Taitz is pinning her hopes on the California case, this one on behalf of a slew of plaintiffs, some of them former members of the military — a central thread running through her filings is the idea that soldiers owe no allegiance to an illegitimate commander — and assorted fulminators and fringe players, including Wiley Drake, a pastor who has said that he prays for Obama’s death. Drake and another plaintiff have now hired a new lawyer, because alliances within the movement are a fractious thing. Taitz — who says that it’s “wrong” to pray for the president’s death — is also in a legal tussle with Philip Berg, a Pennsylvania lawyer whom, some observers say, she has edged aside to become the most visible face of the movement.
If that’s true, it’s easy to see how it might have happened. If you were the producer of an opinionated news show and wanted to book a birther, whom would you choose? A nondescript Pennsylvanian or an excitable Moldovan American lawyer-dentist described by Lincoln, her assistant, as a “fierce blonde” reminiscent of the warrior goddess Athena? Easy call! Today Taitz, 49, is wearing white high-heeled slingbacks; bare legs; a white skirt; black and white shirt; enormous eyelashes; and her characteristic air of charming but ferocious tenacity, part Meg Ryan, part Madame Defarge.

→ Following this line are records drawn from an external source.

import Literature.MathematicalPhysics.QuantumFieldTheory.Balaban1983to89.Node00.BackgroundCurrentShape
import Literature.MathematicalPhysics.QuantumFieldTheory.Balaban1983to89.B11Eq27Current
import Literature.MathematicalPhysics.QuantumFieldTheory.Balaban1983to89.B12Eq311Models
import Literature.MathematicalPhysics.QuantumFieldTheory.Balaban1983to89.B12Eq115BackgroundPair

/-!
# `Node00.BackgroundCurrentCompare` — the two printed CURRENT clauses COMPARED IN KERNEL: [Balaban1987RG1] (1.2)∕(1.8)
# `J = D^{η*}_U η⁻² π Im ∂U` IS `η⁻² π Im (D^{η*}_U ∂U)` of [Balaban1985Variational] (2) ∕ [Balaban1985RegularSpaces] (1.2), hence
# `𝔘_k({T}, ε₀) ⊆ U_k(2ε₀)` and GAPS G₈a-3's (1.2)-form follows from its [B11] Thm 1 (8)-form with the constant `2`

statement-level skeleton of published theorems with citation tags; proofs where landed; nothing here is a claim about the Yang–Mills mass gap

HONEST FRAMING.  Bookkeeping over tree objects BY NAME (typing hand of `pub-ymgap-node00-def-B`, product 2; append-only NEW module under
`Node00.BackgroundCurrentShape`): the dictionary between the lineage's TWO typed covariant divergences on the torus — `B9Eq39Adjoint.divPη` of
[15] (3.9) (behind the (1.8) current `B12Eq18Current.current`) and `B10Eq68TorusRegularity.covDivT` of [Balaban1985RegularSpaces] (1.2) (behind
[B11] (2)'s `RegDivAt`) — and its consequence for the two currencies of `Node00.BackgroundCurrentShape`.  Print treats the two spaces as one up to
`O(1)` in `ε₀` ([I] p. 260 «is implied by the condition on V, with 2ε₀ replaced by B₃⁻¹ε₀, see Theorem 1 [15]»); here the `O(1)` is the kernel
constant `2` (= `Cπ` of `B12Eq311Models.norm_slProj_le`, times `‖Im X‖ ≤ ‖X‖`).  NOTHING of Bałaban's is asserted ([B11] Thm 1 stays GAPS G₈a-1∕-2∕-3;
`UkInSpaceB11`, `UkCurrentSmall` stay `Prop`s — this file proves the IMPLICATION between them, not either of them); no definition of record touched;
counts unmoved (typed 28∕28 · discharged 1∕28); one finite `T⁴` programme at fixed `ε`; nothing here concerns the continuum, `ℝ⁴`, OS axioms, a mass
gap or the Clay problem.  Seat `pub-ymgap-dag-n01-b` (g2), 2026-08-25∕26.

THE PRINT.  [I] (1.2) p. 260 *«|J| < ε₀ on T, J = D*_U η^{−2} π Im ∂U»* and l. 3–5 below it *«is implied by the condition on V, with 2ε₀ replaced
by B₃⁻¹ε₀, see Theorem 1 [15]»* (page image read by this seat, see `Node00.BackgroundCurrentShape`); (1.8) p. 261 *«J_j = D^{ξ*}_{U_j} ξ⁻² π Im
∂U_j»*; [B11] (2) p. 278 *«|(D*_U ∂U)(b)| < ε₀L^{−2j}(L^jη)^{−1}»*, (28) p. 282 *«J = D*η⁻² Im ∂U₀ = Im η⁻²D*∂U₀»* (= `B11Eq27Current.J_eq_imPart_div`, the
`π = id` case of §2 below); [Balaban1985RegularSpaces] (1.2) p. 76 (the covariant divergence, `B10Eq68TorusRegularity.covDivT`).

WHAT IS PROVED (kernel).  §1 (torus dictionary, any Banach `ℂ`-algebra `𝔸`, any `V : GaugeField P s 𝔸ˣ`): `plaqFT_eq_plaqField` (the two plaquette
fields agree), `covDerivT_eq_smul_covDstar` (`B10`'s `D^{η*}_ν = η⁻¹·` `B9`'s `D*_ν` on `torusT`), **`covDivT_eq_divPη`** (`B10Eq68TorusRegularity.covDivT η V
= B9Eq39Adjoint.divPη (torusT P s) (dirForm V) η (plaqField …)` bondwise).  §2 (any `π : 𝔸 →ₗ[ℂ] 𝔸` commuting with `Ad`): **`current_eq_proj_J`** (`B12Eq18Current.current π ξ 𝐔 b = π (B9Eq39Adjoint.J (torusT P i)
(dirForm 𝐔) ξ b)` — (1.8) is `π` of (3.11)∕(28); via `B12Eq115BackgroundPair.divPη_linearMap`).  §3 (the
record, `SU(N)`, operator norm): **`currentOfRecord_eq`** (`J_U(b) = (η_k⁻¹)² • π (Im ((D^{η*}_U ∂U)(b)))` with `B10`'s `covDivT`), `norm_currentOfRecord_le`
(`‖J_U(b)‖ ≤ 2 η_k⁻² ‖(D^{η*}_U ∂U)(b)‖`), **`currentSmall_of_regDivAt`** ([B11] (2)'s scale-`k` divergence clause at `Ω_k = T` ⇒ (1.2)'s current clause
with `2ε₀`), `inUkClass_of_inUkClassB11` (`𝔘_k({T}, ε₀) ⊆ U_k(2ε₀)`, `ε₀ ≥ 0`), **`ukCurrentSmall_of_ukInSpaceB11`** (G₈a-3: (8)-form ⇒ (1.2)-form, constant 2).
PRIOR ART (cited, not restated).  `B12Eq115BackgroundPair` §8–§9 (`current_eq_smul_map`, `norm_current_le_of_unitary`, `eq12_of_membership`,
`eq12_of_thm1`, `mem_regularSpace_of_thm1`) already proves print's «⇐» claim of (1.2) in `B9Eq39Adjoint`'s letters (`divPη … plaqU`) over a
`Setup.Background`; THIS file's added value is only the bridge to `B10Eq68TorusRegularity`'s letters (`covDivT`, `RegDivAt`, `InSpace` = [B11] (2) as
typed) and the record-level corollaries over ₈a's `Uk`∕`bgReg` shapes of `Node00.BackgroundCurrentShape`; `pow_mul_eta`, `divPη_linearMap` are used by name.
HONEST SCOPE.  The converse inclusion `U_k(ε₀) ⊆ 𝔘_k({T}, Cε₀)` is NOT proved (and not printed: `π Im` forgets the trace and the real part of
`D^{η*}∂U`); the constant `2` is this lineage's `Cπ`, print's is unnamed («O(1)», `B₃`).  No `sorry`; theorems only (0 def); no instance ∕ notation.
-/

noncomputable section

namespace Literature.MathematicalPhysics.QuantumFieldTheory.Balaban1983to89.Node00

open T4Continuum (T4Family)
open B9Eq39Adjoint (R covDstar divP divPη plaqU J)
open B9TorusCalculus (torusT torusT_apply torusT_symm_apply)
open B12Eq18Current (dirForm dirForm_apply imPlaq current current_apply)
open B12Lemma4Models (slProj slProj_conj)
open B10Eq27TorusAxialLog (toUField unitsField)
open B10Eq68TorusRegularity (plaqFT covDerivT covDivT RegDivAt)
open B11Eq27Current (imPart plaqField)

/-! ## §1. Torus dictionary: `B10Eq68TorusRegularity`'s divergence IS `B9Eq39Adjoint`'s on the torus datum -/

section TorusDictionary

variable {P : Params} {s : ℕ} {𝔸 : Type*} [NormedRing 𝔸] [NormedAlgebra ℂ 𝔸]

omit [NormedAlgebra ℂ 𝔸] in
/-- The two plaquette fields agree: `B10`'s transport along the plaquette word from `x` IS `B9`'s `U(∂p_{μν}(x))` on the torus datum
(`B10Eq27TorusAxialLog.holT_plaqWord`; `B11Eq27Current.plaqField`). [cite: Balaban1985Averaging, (9) p.19 (dictionary)] -/
theorem plaqFT_eq_plaqField (V : GaugeField P s 𝔸ˣ) (μ ν : Fin P.d) :
    plaqFT V μ ν = plaqField (torusT P s) (dirForm V) μ ν := by
  funext x
  rw [plaqFT, B10Eq27TorusAxialLog.holT_plaqWord]
  rfl

/-- `B10`'s backward covariant derivative `(D^{η*}_{V,ν}F)(x)` IS `η⁻¹·` `B9`'s `(D*_ν F)(x)` on the torus datum (`(T ν)⁻¹ x = x − e_ν`,
`R(g)X = gXg⁻¹`). [cite: Balaban1985RegularSpaces, (1.1) p.76 (dictionary)] -/
theorem covDerivT_eq_smul_covDstar (η : ℝ) (V : GaugeField P s 𝔸ˣ) (ν : Fin P.d) (F : Site P s → 𝔸) (x : Site P s) :
    covDerivT η V ν F x = ((η : ℂ)⁻¹) • covDstar (torusT P s) (dirForm V) ν F x := by
  rw [covDerivT, covDstar, torusT_symm_apply, dirForm_apply, B9Eq39Adjoint.R_def, B7Eq78Linearization.conjR,
    ← Complex.coe_smul, Complex.ofReal_inv]

/-- **`B10Eq68TorusRegularity.covDivT` IS `B9Eq39Adjoint.divPη` of the plaquette field on the torus datum** — [Balaban1985RegularSpaces] (1.2) =
[15] (3.9) applied to `F = ∂U`, bond by bond. [cite: Balaban1985RegularSpaces, (1.2) p.76 (dictionary)] -/
theorem covDivT_eq_divPη (η : ℝ) (V : GaugeField P s 𝔸ˣ) (μ : Fin P.d) (x : Site P s) :
    covDivT η V μ x = divPη (torusT P s) (dirForm V) η (plaqField (torusT P s) (dirForm V)) μ x := by
  simp only [covDivT, covDerivT_eq_smul_covDstar, plaqFT_eq_plaqField, divPη, divP, smul_sub, Finset.smul_sum, smul_ite, smul_zero]
  rw [← Finset.sum_filter, ← Finset.sum_filter, Finset.filter_gt_eq_Iio, Finset.filter_lt_eq_Ioi]

end TorusDictionary

/-! ## §2. The (1.8) current is `π` of the (3.11)∕(28) current (via `B12Eq115BackgroundPair.divPη_linearMap`) -/

section Proj

variable {P : Params} {i : ℕ} {𝔸 : Type*} [Ring 𝔸] [Algebra ℂ 𝔸]

/-- **(1.8) = `π` ∘ (3.11)∕(28)**: `B12Eq18Current.current π ξ 𝐔 (b) = π (B9Eq39Adjoint.J (torusT) (dirForm 𝐔) ξ b)` for `π` commuting with `Ad`
— the `π` and the scalar pass through `D^{ξ*}` by `B12Eq115BackgroundPair.divPη_linearMap` ([14] (1.11) mechanism; cf. its `current_eq_smul_map`).
[cite: Balaban1987RG1, (1.8) p.261] -/
theorem current_eq_proj_J (π : 𝔸 →ₗ[ℂ] 𝔸) (hπ : ∀ (g : 𝔸ˣ) (X : 𝔸), π (R g X) = R g (π X)) (ξ : ℝ) (U : PBond P i → 𝔸ˣ)
    (b : PBond P i) : current π ξ U b = π (J (torusT P i) (dirForm U) ξ b.dir b.src) := by
  have himPlaq : imPlaq π ξ U = fun κ ν y => π ((((ξ : ℂ)⁻¹) ^ 2) • B9Eq37Insertion.imC (plaqU (torusT P i) (dirForm U) κ ν y)) := by
    funext κ ν y
    rw [imPlaq, map_smul]
  show divPη (torusT P i) (dirForm U) ξ (imPlaq π ξ U) b.dir b.src = _
  rw [himPlaq, B12Eq115BackgroundPair.divPη_linearMap _ _ ξ π (fun μ y X => hπ _ X), J]

end Proj

/-! ## §3. At the record: `J_U = η_k⁻² π Im(D^{η*}_U ∂U)`, the norm comparison, `𝔘_k({T}, ε₀) ⊆ U_k(2ε₀)`, G₈a-3 (8)-form ⇒ (1.2)-form -/

section Record

open scoped Matrix.Norms.L2Operator

variable (F : T4Family) (N : ℕ)

/-- The `GL`-valued reading is unitary bond by bond: `𝐔(b)⁻¹ = 𝐔(b)*` (the hypothesis `hU` of `B11Eq27Current`). [cite: Balaban1985Variational, (28) p.282 (bookkeeping)] -/
theorem dirForm_cfgGL_inv_eq_star {P : Params} {j : ℕ} (U : GaugeField P j (SU N)) (μ : Fin P.d) (x : Site P j) :
    (((dirForm (cfgGL N U) μ x)⁻¹ : (Matrix (Fin N) (Fin N) ℂ)ˣ) : Matrix (Fin N) (Fin N) ℂ) =
      star ((dirForm (cfgGL N U) μ x : (Matrix (Fin N) (Fin N) ℂ)ˣ) : Matrix (Fin N) (Fin N) ℂ) :=
  Units.inv_eq_of_mul_eq_one_right (Unitary.mul_star_self_of_mem (U ⟨x, μ⟩).2.1)

/-- **`J_U(b) = (η_k⁻¹)² · π (Im ((D^{η*}_U ∂U)(b)))`** — the current of record ([I] (1.2)∕(1.8)) in terms of `B10Eq68TorusRegularity`'s divergence
([B11] (2)): `current_eq_proj_J` + `B11Eq27Current.J_eq_imPart_div` ((28): `J = Im η⁻²D*∂U`) + `covDivT_eq_divPη`. [cite: Balaban1987RG1, (1.2) p.260] -/
theorem currentOfRecord_eq (K k : ℕ) (U : GaugeField (F.P K) 0 (SU N)) (b : PBond (F.P K) 0) :
    currentOfRecord F N K k U b =
      ((((F.P K).eta k : ℂ)⁻¹) ^ 2) • slProj N (imPart (covDivT ((F.P K).eta k) (cfgGL N U) b.dir b.src)) := by
  rw [currentOfRecord, current_eq_proj_J (slProj N) (fun g X => slProj_conj g X),
    B11Eq27Current.J_eq_imPart_div _ _ (dirForm_cfgGL_inv_eq_star N U), map_smul, covDivT_eq_divPη]

/-- **`‖J_U(b)‖ ≤ 2 η_k⁻² ‖(D^{η*}_U ∂U)(b)‖`** (operator norms): `‖πX‖ ≤ 2‖X‖` (`B12Eq311Models.norm_slProj_le`) and `‖Im X‖ ≤ ‖X‖`
(`B11Eq27Current.norm_imPart_le`). [cite: Balaban1987RG1, (1.2) p.260] -/
theorem norm_currentOfRecord_le (K k : ℕ) (U : GaugeField (F.P K) 0 (SU N)) (b : PBond (F.P K) 0) :
    ‖currentOfRecord F N K k U b‖ ≤ 2 * ((F.P K).eta k)⁻¹ ^ 2 * ‖covDivT ((F.P K).eta k) (cfgGL N U) b.dir b.src‖ := by
  rw [currentOfRecord_eq, norm_smul, norm_pow, norm_inv, Complex.norm_real, Real.norm_eq_abs, abs_of_pos (pow_pos (inv_pos.mpr (Nat.cast_pos.mpr (F.P K).L_pos)) k)]
  have h1 := B12Eq311Models.norm_slProj_le (imPart (covDivT ((F.P K).eta k) (cfgGL N U) b.dir b.src))
  have h2 := B11Eq27Current.norm_imPart_le (covDivT ((F.P K).eta k) (cfgGL N U) b.dir b.src)
  have hη : 0 ≤ ((F.P K).eta k)⁻¹ ^ 2 := by positivity
  calc ((F.P K).eta k)⁻¹ ^ 2 * ‖slProj N (imPart (covDivT ((F.P K).eta k) (cfgGL N U) b.dir b.src))‖
      ≤ ((F.P K).eta k)⁻¹ ^ 2 * (2 * ‖covDivT ((F.P K).eta k) (cfgGL N U) b.dir b.src‖) :=
        mul_le_mul_of_nonneg_left (h1.trans (by linarith)) hη
    _ = 2 * ((F.P K).eta k)⁻¹ ^ 2 * ‖covDivT ((F.P K).eta k) (cfgGL N U) b.dir b.src‖ := by ring

/-- **[B11] (2)'s scale-`k` divergence clause at `Ω_k = T` ⇒ [I] (1.2)'s current clause with `2ε₀`**: `‖(D^{η*}_U∂U)(b)‖ < ε₀(L^k)⁻²(L^kη_k)⁻¹ = ε₀η_k²`
for all `b` gives `‖J_U(b)‖ < 2ε₀`. [cite: Balaban1987RG1, (1.2) p.260] -/
theorem currentSmall_of_regDivAt {K k : ℕ} {ε₀ : ℝ} {U : GaugeField (F.P K) 0 (SU N)}
    (h : RegDivAt k (Set.univ : Set (Site (F.P K) 0)) ε₀ ((F.P K).eta k) (cfgGL N U)) : CurrentSmall F N K k (2 * ε₀) U := by
  intro b
  have hη : 0 < (F.P K).eta k := pow_pos (inv_pos.mpr (Nat.cast_pos.mpr (F.P K).L_pos)) k
  have hb := h b (Or.inl (Set.mem_univ _))
  rw [B12Eq115BackgroundPair.pow_mul_eta, inv_one, mul_one, inv_pow_sq_eq_eta_sq] at hb
  have hle := norm_currentOfRecord_le F N K k U b
  have hkey : 2 * ((F.P K).eta k)⁻¹ ^ 2 * ‖covDivT ((F.P K).eta k) (cfgGL N U) b.dir b.src‖ < 2 * ε₀ := by
    have hpos : 0 < 2 * ((F.P K).eta k)⁻¹ ^ 2 := by positivity
    calc 2 * ((F.P K).eta k)⁻¹ ^ 2 * ‖covDivT ((F.P K).eta k) (cfgGL N U) b.dir b.src‖
        < 2 * ((F.P K).eta k)⁻¹ ^ 2 * (ε₀ * (F.P K).eta k ^ 2) := mul_lt_mul_of_pos_left hb hpos
      _ = 2 * ε₀ := by field_simp
  exact hle.trans_lt hkey

variable [NeZero N]

/-- **`𝔘_k({T}, ε₀) ⊆ U_k(2ε₀)`**: [B11] (2)'s full space at `Ω_j = T` lies in print's full (1.2)-space with the constant doubled (`ε₀ ≥ 0`).
[cite: Balaban1987RG1, (1.2) p.260] -/
theorem inUkClass_of_inUkClassB11 {K k : ℕ} {ε₀ : ℝ} (hε : 0 ≤ ε₀) {U : GaugeField (F.P K) 0 (SU N)}
    (h : InUkClassB11 F N K k ε₀ U) : InUkClass F N K k (2 * ε₀) U := by
  refine ⟨?_, currentSmall_of_regDivAt F N ((inUkClassB11_iff hε U).1 h).2⟩
  rw [mem_bgReg_iff]
  intro p
  have hp := (mem_bgReg_iff F N K k ε₀ U).1 h.mem_bgReg p
  have : ε₀ * (F.P K).eta k ^ 2 ≤ 2 * ε₀ * (F.P K).eta k ^ 2 := by nlinarith [sq_nonneg ((F.P K).eta k)]
  exact hp.trans_le this

/-- **GAPS G₈a-3: ITS [B11] Thm 1 (8)-FORM IMPLIES ITS [I] (1.2)-FORM** (constant `2`): if the minimiser of record lies in `𝔘_k({T}, ε₀)` whenever
the problem is solvable, then it satisfies `|J| < 2ε₀` — print's *«implied by … see Theorem 1 [15]»* ([I] p. 260) at the level of the typed
shapes; neither side is asserted. [cite: Balaban1987RG1, (1.2) p.260] -/
theorem ukCurrentSmall_of_ukInSpaceB11 {K k : ℕ} {ε ε₀ : ℝ} (h : UkInSpaceB11 F N K k ε ε₀) : UkCurrentSmall F N K k ε (2 * ε₀) :=
  fun V hV => currentSmall_of_regDivAt F N ((h V hV).regDivAt le_rfl)

end Record

end Literature.MathematicalPhysics.QuantumFieldTheory.Balaban1983to89.Node00

end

“He is lying about his identity, he is hiding his whole identity, this is dangerous!” says Taitz, looking eagerly toward a judicial ruling on the U.S. government’s motion to dismiss the California case. She is hopeful that this judge will let her go ahead…
Taitz is also on the radar of militia groups, whom she sometimes addresses on her blog; in one posting, she urged “state militias” to descend upon southern U.S. borders and help check those arriving for signs of swine flu virus; in another, she called on “citizen’s militia” to protect people from being rounded up by government forces using swine flu as a pretext. The question of her broader influence “is our main concern,” says Robert Haggard, a frequent poster to Politijab, a Web site whose members include legal experts tracking Taitz with horrified fascination. “We don’t believe that Orly herself is dangerous, the problem is, she is attracting these people who are, and have a history of being so.”